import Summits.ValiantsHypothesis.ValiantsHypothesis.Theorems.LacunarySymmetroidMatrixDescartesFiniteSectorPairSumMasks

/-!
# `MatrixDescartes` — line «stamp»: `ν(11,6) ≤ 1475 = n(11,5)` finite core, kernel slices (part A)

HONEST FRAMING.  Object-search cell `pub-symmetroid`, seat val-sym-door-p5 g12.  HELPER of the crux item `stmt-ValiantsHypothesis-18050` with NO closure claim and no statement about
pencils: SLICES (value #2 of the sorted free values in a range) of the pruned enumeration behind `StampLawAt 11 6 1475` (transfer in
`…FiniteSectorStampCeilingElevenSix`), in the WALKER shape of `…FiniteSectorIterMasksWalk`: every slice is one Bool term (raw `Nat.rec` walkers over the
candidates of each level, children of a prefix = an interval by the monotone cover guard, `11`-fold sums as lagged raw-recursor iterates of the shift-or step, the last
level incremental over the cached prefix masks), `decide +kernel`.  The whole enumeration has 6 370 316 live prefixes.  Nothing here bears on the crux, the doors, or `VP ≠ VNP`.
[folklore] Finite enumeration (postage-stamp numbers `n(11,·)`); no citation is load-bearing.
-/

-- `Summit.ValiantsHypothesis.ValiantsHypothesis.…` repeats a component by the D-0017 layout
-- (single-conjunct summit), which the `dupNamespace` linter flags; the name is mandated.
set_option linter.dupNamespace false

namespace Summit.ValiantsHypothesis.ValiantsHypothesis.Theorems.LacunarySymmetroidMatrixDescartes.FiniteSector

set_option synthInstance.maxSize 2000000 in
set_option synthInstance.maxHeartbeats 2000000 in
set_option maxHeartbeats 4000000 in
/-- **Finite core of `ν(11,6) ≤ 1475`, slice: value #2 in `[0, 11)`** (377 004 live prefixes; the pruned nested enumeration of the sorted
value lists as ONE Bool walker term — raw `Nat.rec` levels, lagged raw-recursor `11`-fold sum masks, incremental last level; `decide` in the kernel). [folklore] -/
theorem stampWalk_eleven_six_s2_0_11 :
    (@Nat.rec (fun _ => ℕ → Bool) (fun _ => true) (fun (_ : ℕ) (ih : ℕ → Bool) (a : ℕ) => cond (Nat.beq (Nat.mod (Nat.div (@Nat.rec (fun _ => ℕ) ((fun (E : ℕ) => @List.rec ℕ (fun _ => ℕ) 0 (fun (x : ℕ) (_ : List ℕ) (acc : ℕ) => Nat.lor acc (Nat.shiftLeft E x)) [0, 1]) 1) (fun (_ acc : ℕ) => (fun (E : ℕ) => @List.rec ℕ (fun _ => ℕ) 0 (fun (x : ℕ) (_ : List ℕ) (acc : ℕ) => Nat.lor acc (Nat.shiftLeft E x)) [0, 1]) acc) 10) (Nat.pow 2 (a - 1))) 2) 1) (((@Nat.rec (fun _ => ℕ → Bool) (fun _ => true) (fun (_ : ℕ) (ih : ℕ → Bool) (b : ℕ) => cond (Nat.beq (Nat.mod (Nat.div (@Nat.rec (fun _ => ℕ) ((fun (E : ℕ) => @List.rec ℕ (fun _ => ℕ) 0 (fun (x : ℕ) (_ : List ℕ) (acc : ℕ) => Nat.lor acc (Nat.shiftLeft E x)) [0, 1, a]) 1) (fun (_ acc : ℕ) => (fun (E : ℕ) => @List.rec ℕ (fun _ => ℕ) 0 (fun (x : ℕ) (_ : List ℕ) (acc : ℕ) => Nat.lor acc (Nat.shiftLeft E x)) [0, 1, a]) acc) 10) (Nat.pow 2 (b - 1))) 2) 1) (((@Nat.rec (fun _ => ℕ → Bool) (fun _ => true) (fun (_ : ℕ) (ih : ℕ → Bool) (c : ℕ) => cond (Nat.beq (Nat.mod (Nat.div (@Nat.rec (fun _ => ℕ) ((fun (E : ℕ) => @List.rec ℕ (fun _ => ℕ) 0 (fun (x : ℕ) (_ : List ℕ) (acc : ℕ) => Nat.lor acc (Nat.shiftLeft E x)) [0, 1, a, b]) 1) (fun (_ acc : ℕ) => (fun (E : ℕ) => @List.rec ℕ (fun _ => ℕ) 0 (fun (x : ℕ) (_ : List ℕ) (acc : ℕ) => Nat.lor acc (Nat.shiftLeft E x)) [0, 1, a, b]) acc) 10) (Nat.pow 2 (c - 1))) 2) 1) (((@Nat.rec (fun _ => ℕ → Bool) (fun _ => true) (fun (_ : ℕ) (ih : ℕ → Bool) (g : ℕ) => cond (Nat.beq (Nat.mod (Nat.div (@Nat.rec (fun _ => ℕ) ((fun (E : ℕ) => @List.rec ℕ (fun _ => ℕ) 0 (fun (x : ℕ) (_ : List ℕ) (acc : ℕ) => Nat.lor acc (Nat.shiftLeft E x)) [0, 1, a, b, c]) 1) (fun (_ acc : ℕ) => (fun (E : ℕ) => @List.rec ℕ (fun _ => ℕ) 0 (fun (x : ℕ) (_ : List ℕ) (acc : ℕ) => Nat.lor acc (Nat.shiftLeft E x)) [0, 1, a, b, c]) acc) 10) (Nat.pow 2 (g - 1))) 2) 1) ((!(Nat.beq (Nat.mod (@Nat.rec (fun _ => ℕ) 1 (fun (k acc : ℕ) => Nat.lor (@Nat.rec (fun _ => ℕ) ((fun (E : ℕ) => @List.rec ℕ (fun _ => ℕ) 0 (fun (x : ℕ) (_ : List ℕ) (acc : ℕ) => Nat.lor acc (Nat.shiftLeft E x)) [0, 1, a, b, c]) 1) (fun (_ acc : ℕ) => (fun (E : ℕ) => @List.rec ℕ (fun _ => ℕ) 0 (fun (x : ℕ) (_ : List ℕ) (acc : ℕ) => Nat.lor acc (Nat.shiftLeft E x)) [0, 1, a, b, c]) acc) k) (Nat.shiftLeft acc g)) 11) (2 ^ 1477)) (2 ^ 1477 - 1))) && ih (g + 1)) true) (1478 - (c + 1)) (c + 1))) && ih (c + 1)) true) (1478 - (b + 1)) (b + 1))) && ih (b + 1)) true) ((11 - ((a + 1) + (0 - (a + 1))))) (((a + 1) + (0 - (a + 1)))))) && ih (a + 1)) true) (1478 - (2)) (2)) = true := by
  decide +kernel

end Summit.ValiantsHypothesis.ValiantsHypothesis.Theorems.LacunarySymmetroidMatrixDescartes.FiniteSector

··········

The lines of the data, from the first through the one containing "candidates of each", are to be transcribed exactly.

import Summits.ValiantsHypothesis.ValiantsHypothesis.Theorems.LacunarySymmetroidMatrixDescartesFiniteSectorPairSumMasks

/-!
# `MatrixDescartes` — line «stamp»: `ν(11,6) ≤ 1475 = n(11,5)` finite core, kernel slices (part A)

HONEST FRAMING.  Object-search cell `pub-symmetroid`, seat val-sym-door-p5 g12.  HELPER of the crux item `stmt-ValiantsHypothesis-18050` with NO closure claim and no statement about
pencils: SLICES (value #2 of the sorted free values in a range) of the pruned enumeration behind `StampLawAt 11 6 1475` (transfer in
`…FiniteSectorStampCeilingElevenSix`), in the WALKER shape of `…FiniteSectorIterMasksWalk`: every slice is one Bool term (raw `Nat.rec` walkers over the
candidates of each level, children of a prefix = an interval by the monotone cover guard, `11`-fold sums as lagged raw-recursor iterates of the shift-or step, the last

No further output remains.